This is not to say that the standard of correct/right is rejected. Defining what is correct/right is essential to helping us know what to aim for. But in this moment right now, we need a practical step to take us in that direction, not a magical leap to Perfection. [Note: this could easily be inserted into a life/death situation – this mindset is an absolute key to survival too – check out Deep Survival, by Laurence Gonzales).

So consider, even if you’ve never been good at this particular activity, it is not likely you’ll wake up one day and find yourself suddenly arrived at this perfection. Children develop from infant to adult with a bit of work each day. So should you in this other area of life skill. The difference is, children will develop by genetic decree and the demands of their environment, while you must initiate and nurture your development in these adult situations willfully and mindfully.

If you’ve performed better in the past but this latest experience was a disaster, slow down, review the situation, and find the fundamental mistakes. Pick one detail to work on (create a focal point for it), and next time let it be your goal to make it better then than last time, rather than compare to where you once were under totally different circumstances.

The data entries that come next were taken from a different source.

import Summits.BirchSwinnertonDyer.BirchSwinnertonDyer.Theorems.KatoDescentPotSupersingularWildFineSelmerOrdinaryUnitAnchor
import Literature.NumberTheory.EllipticCurves.Wuthrich2014.SurjectiveMultiplicativeDivisibility
import HarnessLib

/-!
# Route `KatoDescentPotSupersingular` (rung K9, cell `bsd-potss`): MULTIPLICATIVE BIG-IMAGE ANCHORS for
# the congruence road to the Conj-A crux `WildFineSelmerCoatesSujatha` (item stmt-BirchSwinnertonDyer-19386)
# — the KERNEL LINK «anchor `E′` multiplicative at `p` with surjective `ρ_{E′,p^∞}` + ONE unit
# coefficient of `ϖ·L_p(E′)` ⟹ `Sel_{p^∞}(E′/ℚ^cyc)[p]` finite» below the tree's named fact
# `Wuthrich2014.kato_charIdeal_dvd_multiplicative_of_surjective` (Kato's divisibility at an odd
# multiplicative prime, Wuthrich 2014 Thm. 3 / Cor. 19 "proven by Kato"), and the per-row road
# «Upper at `W` ⟸ one congruent multiplicative big-image anchor + a `μ`-certificate»; ROUTE-FREE
# (a `--supports … --as helper` file; seat `bsd-potss-conjA-anchor` g2; nothing booked, BSD is not
# proved by any of this, item 19386 is NOT closed)

WHY (the Elkies rows). The anchor census of seat `bsd-potss-conjA-anchor` g0
(HOME/conjA-anchor/FINDING-19386-19413-conjA-anchor-g0.md §1c) isolated, inside the K9 Conj-A crux
(wild `3`, `r_an = 0`, `W[3]` irreducible, `3`-adic tower NOT onto), the 20 "Elkies" rows: `ρ̄_{W,3}`
is ONTO `GL₂(𝔽₃)` but `ρ_{W,9}` is not. A congruent anchor `W′` (`W′[3] ≃ W[3]`) then has surjective
`ρ̄_{W′,3}` as well, so it admits no `3`-isogeny and has no CM (a CM curve's mod-`3` image lies in
the normaliser of a Cartan subgroup or in a Borel subgroup): the CM roads
(`…WildFineSelmerCMAnchor`, `…WildFineSelmerCMSupersingularAnchor`, `…SupersingularCMAnchor`) and the
reducible roads are void on these rows, and the census found NO congruent partner of conductor
`≤ 5·10⁵` with good reduction at `3` (so the good-ordinary / supersingular unit roads are void at
that search depth too) — but 13 of the 20 rows have a congruent partner with MULTIPLICATIVE reduction
at `3`. For a multiplicative anchor whose `3`-adic representation is onto `GL₂(ℤ₃)` the integral
statement in print is Kato's divisibility `char_Λ X(E′/ℚ_∞) ∣ (ϖ·L_3(E′))` (times `T` at a split
prime), transcribed in the tree from Wuthrich 2014 (Thm. 3 + Cor. 19, first case of the proof,
"proven by Kato") as the named fact `Wuthrich2014.kato_charIdeal_dvd_multiplicative_of_surjective` —
stated over `ℚ_∞` (the `ω⁰`-branch), for every prime `p ≠ 2`, with the image hypothesis spelled
`∀ n, ρ̄_{E′,p^n}` surjective. (The planner's sizing note "ℚ_∞ ⊂ ℚ(ζ_{3^∞}) prime-to-3 descent +
both ω-branches" refers to the `…CyclotomicPrime` twins of that fact; the `ℚ_∞`-form makes the
descent unnecessary: NO restriction/corestriction argument is used below.)

THE LINK (this file):

* §0 `muInvariant_eq_zero_of_mem_charIdeal_of_isUnit_coeff` — for a finitely generated torsion
  `Λ`-module `M`: if SOME element `g` of `char_Λ M` (not necessarily a generator) has a unit
  coefficient, then `μ(M) = 0` (`char M = (c)` is principal, `c ∣ g`, and `μ ≠ 0 ⟺ p ∣ c`, which would
  force `p ∣ g` coefficientwise). The DIVISIBILITY form of the tree's
  `muInvariant_eq_zero_iff_exists_isUnit_coeff_of_charIdeal_eq_span` — what a one-sided main-conjecture
  divisibility (Kato) feeds, as opposed to an equality (Rubin, Pollack–Rubin, Perrin-Riou–Schneider).
* §1 `finite_selmerInfty_pTorsion_of_multiplicative_surjective_of_unitCoeff` — for `W′/ℚ` globally
  minimal, `p ≠ 2` of MULTIPLICATIVE reduction, `ρ̄_{W′,p^n}` surjective for all `n`, the newform `f`,
  `ϖ` with `ϖ·Ω_{W′} = Ω⁺_f`, THE `p`-adic `L`-function `L` of `f` at `p` (`IsMultPAdicLFunctionOf f p (-1) L`
  at a non-split prime, `IsSplitMultPAdicLFunctionOf f p L` at a split one — both hypotheses are
  carried, guarded by the reduction type, so one statement serves both cases) and ONE index `n` with
  `‖coeff_n(ϖ·L)‖_p = 1` (a `μ`-CERTIFICATE): `Sel_{p^∞}(W′/ℚ_∞)[p]` is finite for EVERY cyclotomic
  `ℤ_p`-extension datum. Chain, all in the kernel below the ONE named fact: the normalised cyclotomic
  pair `(κ₀, γ₀)`; `X₀ = Hom(Sel_∞, ℚ/ℤ)` (`selmerDualData`, f.g./`Λ` by `module_finite_of_isCyclotomic`);
  the fact: `X₀` torsion and `ι g = ϖ·L` (resp. `ι(T·g) = ϖ·L`) for some `g ∈ char X₀`; the certificate
  reads `coeff_n g ∈ ℤ_pˣ` (resp. `coeff_{n-1} g`, the index `0` being excluded by `T ∣ ι(T·g)`); §0 ⟹
  `μ(X₀) = 0` ⟹ `X₀` f.g./`ℤ_p` ⟹ `X₀/p` finite ⟹ `Sel_∞[p]` finite (Pontryagin); transport along
  `ker κ₀ = ker κ` — steps (5)–(7) verbatim as in k9-c4's ordinary unit link.
* §2 `missingUpperBoundAt_wild_of_multiplicativeSurjectiveAnchor` — the per-row road: Upper at a row
  `W` (wild `3`, `r_an = 0`, `ClassO6 W 3`, `W[3]` irreducible) ⟸ {Lim–Sujatha p445851, Kato's fine-Selmer
  reading p420034, Kato–Wuthrich multiplicative divisibility, GZK, modularity} + ONE globally minimal
  `W′` with `W′[3] ≃ W[3]` (`O6.ModPCongruent`), multiplicative at `3`, `ρ̄_{W′,3^n}` onto for all `n`,
  its newform/period data, its `3`-adic `L`-function and ONE unit coefficient — through k9-c4 g3's
  `WildFineSelmerCongruenceFact.missingUpperBoundAt_wild_of_congruent_of_finite_selmerInfty_pTorsion`.
  The crux BODY from per-row certificates of this kind is ALREADY k9-c4's
  `WildFineSelmerCongruenceFact.wildFineSelmerCoatesSujatha_of_mixedCertificates` (its second
  disjunct is exactly the output of §1), so no class-form theorem is added.

NOT for the KT crux (19413): at `p ≥ 5` a row with `ρ_{W,p^∞}` not onto has `ρ̄_{W,p}` not onto
(Serre, tree `serre_hasSurjectiveModNGaloisRep_pow_holds`), hence so has every congruent `W′`; the
big-image hypothesis of §1 is therefore never met by an anchor of a KT row — no twin is stated.

Certificates of record (evidence, not inputs; to be produced per row by the census seat): for each of
the 13 Elkies rows with a multiplicative partner `W′` — (i) `ρ_{W′,3^∞}` onto (it suffices that
`ρ̄_{W′,9}` be onto, Serre/Elkies), (ii) `μ(ϖ·L_3(W′)) = 0` exhibited by one unit coefficient.
CONDITIONAL on the displayed named facts (audit `proof.conditional`); no definition, no new fact, no
census number is an input.

References: [Wuthrich2014] Thm. 3, §1 p. 383, Cor. 19 (p. 398) with proof (p. 399), §3.2, §5;
[Kato2004Asterisque] Thm. 12.5 (4), 13.14, Thm. 17.4; [GreenbergLNM1716] Thm. 1.5 (PDF p. 61), §4
(PDF p. 113); [MazurTateTeitelbaum1986] §I.10, §I.12–I.14; [GreenbergVatsal2000] p. 2 (1)–(2), §2
Prop. (2.8); [Washington1997] §13.2; [LimSujatha2018] §3 Prop. 3.2; [CoatesSujatha2005] §3;
[SerreAbelianLadic1968] Ch. IV §3.4; [Elkies2006] (mod-`3` onto, mod-`9` not).
-/

set_option autoImplicit false
-- sibling precedent (`KatoDescentPotSupersingularAssembly.lean`): the directory name repeats the summit name
set_option linter.dupNamespace false

noncomputable section

open scoped Classical AddSubgroup MatrixGroups ModularForm

universe u

namespace Summit.BirchSwinnertonDyer.BirchSwinnertonDyer.Theorems.WildFineSelmerMultiplicativeSurjectiveAnchor

open CongruenceSubgroup WeierstrassCurve Literature.NumberTheory.EllipticCurves
  Literature.NumberTheory.EllipticCurves.ModularForms
  Literature.NumberTheory.EllipticCurves.IwasawaAlgebra
  Literature.NumberTheory.EllipticCurves.Rank1Residual
  Literature.NumberTheory.EllipticCurves.Rank1Residual.Typed
  Summit.BirchSwinnertonDyer.Rank1Residual Summit.BirchSwinnertonDyer.Rank1Residual.Additive
  Summit.BirchSwinnertonDyer.Rank1Residual.O6
  Summit.BirchSwinnertonDyer.BirchSwinnertonDyer.Theorems

/-! ## §0 `μ = 0` from ONE unit coefficient of ANY element of the characteristic ideal -/

/-- **`μ(M) = 0` from a unit coefficient of an element of `char_Λ M` (divisibility form).** For a
finitely generated torsion `Λ = ℤ_p⟦T⟧`-module `M` and `g ∈ char_Λ(M)` with SOME coefficient a
`p`-adic unit: `μ(M) = 0`. (`char_Λ M = (c)` is principal — Washington §13.2 —, so `c ∣ g`; were
`μ(M) ≠ 0`, then `p ∣ c` in `Λ` — Greenberg–Vatsal p. 2: "`p^μ` is the exact power of `p` dividing"
the characteristic power series —, hence `p ∣ g`, i.e. every coefficient of `g` lies in `pℤ_p`.)
[cite: GreenbergVatsal2000, p. 2, (1)–(2)] [cite: Washington1997, §13.2] -/
theorem muInvariant_eq_zero_of_mem_charIdeal_of_isUnit_coeff {p : ℕ} [Fact p.Prime]
    (M : Type*) [AddCommGroup M] [Module (IwasawaAlgebra p) M] [Module.Finite (IwasawaAlgebra p) M]
    (hM : Module.IsTorsion (IwasawaAlgebra p) M) {g : IwasawaAlgebra p}
    (hg : g ∈ Module.charIdeal (IwasawaAlgebra p) M) {n : ℕ} (hn : IsUnit (PowerSeries.coeff n g)) :
    muInvariant p M = 0 := by
  haveI : (Module.charIdeal (IwasawaAlgebra p) M).IsPrincipal := charIdeal_isPrincipal_holds p M
  obtain ⟨c, hc⟩ := Submodule.IsPrincipal.principal (Module.charIdeal (IwasawaAlgebra p) M)
  have hc' : Module.charIdeal (IwasawaAlgebra p) M = Ideal.span {c} := hc
  rw [muInvariant_eq_zero_iff_not_C_dvd_of_charIdeal_eq_span M hM hc']
  intro hpc
  rw [hc', Ideal.mem_span_singleton] at hg
  have hpg : PowerSeries.C (p : ℤ_[p]) ∣ g := hpc.trans hg
  rw [PowerSeries.C_dvd_iff_forall_dvd_coeff] at hpg
  have h1 : ‖PowerSeries.coeff n g‖ < 1 := (PadicInt.norm_lt_one_iff_dvd _).mpr (hpg n)
  exact absurd (PadicInt.isUnit_iff.mp hn) h1.ne

/-! ## §1 Multiplicative big-image anchor + one unit coefficient ⟹ `Sel_{p^∞}(E′/ℚ_∞)[p]` finite -/

/-- **`Sel_∞[p]` finite from an element of `char X(E/ℚ_∞)` with a unit coefficient** (the common last
leg of every `μ`-certificate road, classical Selmer group, cyclotomic datum `κ` with topological
generator `γ`): `X = Hom(Sel_∞, ℚ/ℤ)` torsion and `g ∈ char X` with `coeff_n g ∈ ℤ_pˣ` ⟹ `μ(X) = 0`
(§0) ⟹ `X` finitely generated over `ℤ_p` ⟹ `X/pX` finite ⟹ `Sel_∞[p]` finite (Pontryagin
`#(Hom(B,ℚ/ℤ)/p) = #B[p]`). [cite: GreenbergVatsal2000, p. 2 (1)–(2) and §2 Prop. (2.8)]
[cite: Washington1997, §13.2] -/
theorem finite_selmerInfty_pTorsion_of_mem_charIdeal_of_isUnit_coeff
    (W : WeierstrassCurve ℚ) [W.IsElliptic] {p : ℕ} [Fact p.Prime]
    (κ : ZpExtension ℚ p) (hκ : κ.IsCyclotomic) {γ : Field.absoluteGaloisGroup ℚ}
    (hγ : κ.IsTopGenerator γ) (hX : (W.selmerDualData κ hγ).IsTorsion) {g : IwasawaAlgebra p}
    (hg : g ∈ (W.selmerDualData κ hγ).charIdeal) {n : ℕ} (hn : IsUnit (PowerSeries.coeff n g)) :
    Set.Finite {s : W.selmerInfty κ | p • s = 0} := by
  set D : W.SelmerDualData κ γ := W.selmerDualData κ hγ with hDdef
  haveI hfg : Module.Finite (IwasawaAlgebra p) D.X := D.module_finite_of_isCyclotomic W κ hκ hγ
  -- `μ(X) = 0`, hence `X` finitely generated over `ℤ_p`
  have hμ : muInvariant p D.X = 0 := muInvariant_eq_zero_of_mem_charIdeal_of_isUnit_coeff D.X hX hg hn
  letI : Module ℤ_[p] D.X := Module.compHom D.X (algebraMap ℤ_[p] (IwasawaAlgebra p))
  haveI hfgZp : Module.Finite ℤ_[p] D.X :=
    X2.NonPrimitiveSelmerTorsionCard.moduleFinite_int_of_muInvariant_eq_zero p D.X hX hμ
  -- `X/pX` finite ⟹ `Sel_∞[p]` finite (`X = Hom(Sel_∞, ℚ/ℤ)` literally)
  have hmodN : Finite (ModN D.X p) := (ZpCorank.natCard_modN_le p D.X).1
  have hmodN' : Finite (ModN (CharacterModule (W.selmerInfty κ)) p) := hmodN
  have hcard : Nat.card (ModN (CharacterModule (W.selmerInfty κ)) p) =
      Nat.card ((W.selmerInfty κ)[(p : ℤ)]) :=
    Iwasawa.natCard_modN_characterModule_eq p (W.selmerInfty κ)
  haveI hfinT : Finite ((W.selmerInfty κ)[(p : ℤ)]) := by
    apply Nat.finite_of_card_ne_zero
    rw [← hcard]
    exact Nat.card_pos.ne'
  have hset : {s : W.selmerInfty κ | p • s = 0} =
      (((W.selmerInfty κ)[(p : ℤ)] : AddSubgroup (W.selmerInfty κ)) : Set (W.selmerInfty κ)) := by
    ext s
    rw [Set.mem_setOf_eq, SetLike.mem_coe, AddSubgroup.torsionBy.nsmul_iff]
  rw [hset]
  exact Set.toFinite _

Or, if you’ve faced a massive setback in ability or health – rather than dwell on all that you’ve lost (you may need to grieve, but then accept it an move forward ASAP), consider what can you do right now to make the next moment better than the one that just passed. Get up and get back to living in the present. This is what is means to live courageously.

The next challenge: How can you slow yourself down enough in that common daily situation where you can apply this mindset of improvement and problem-solving rather than live and work under a blanket of judgment, shame and regret?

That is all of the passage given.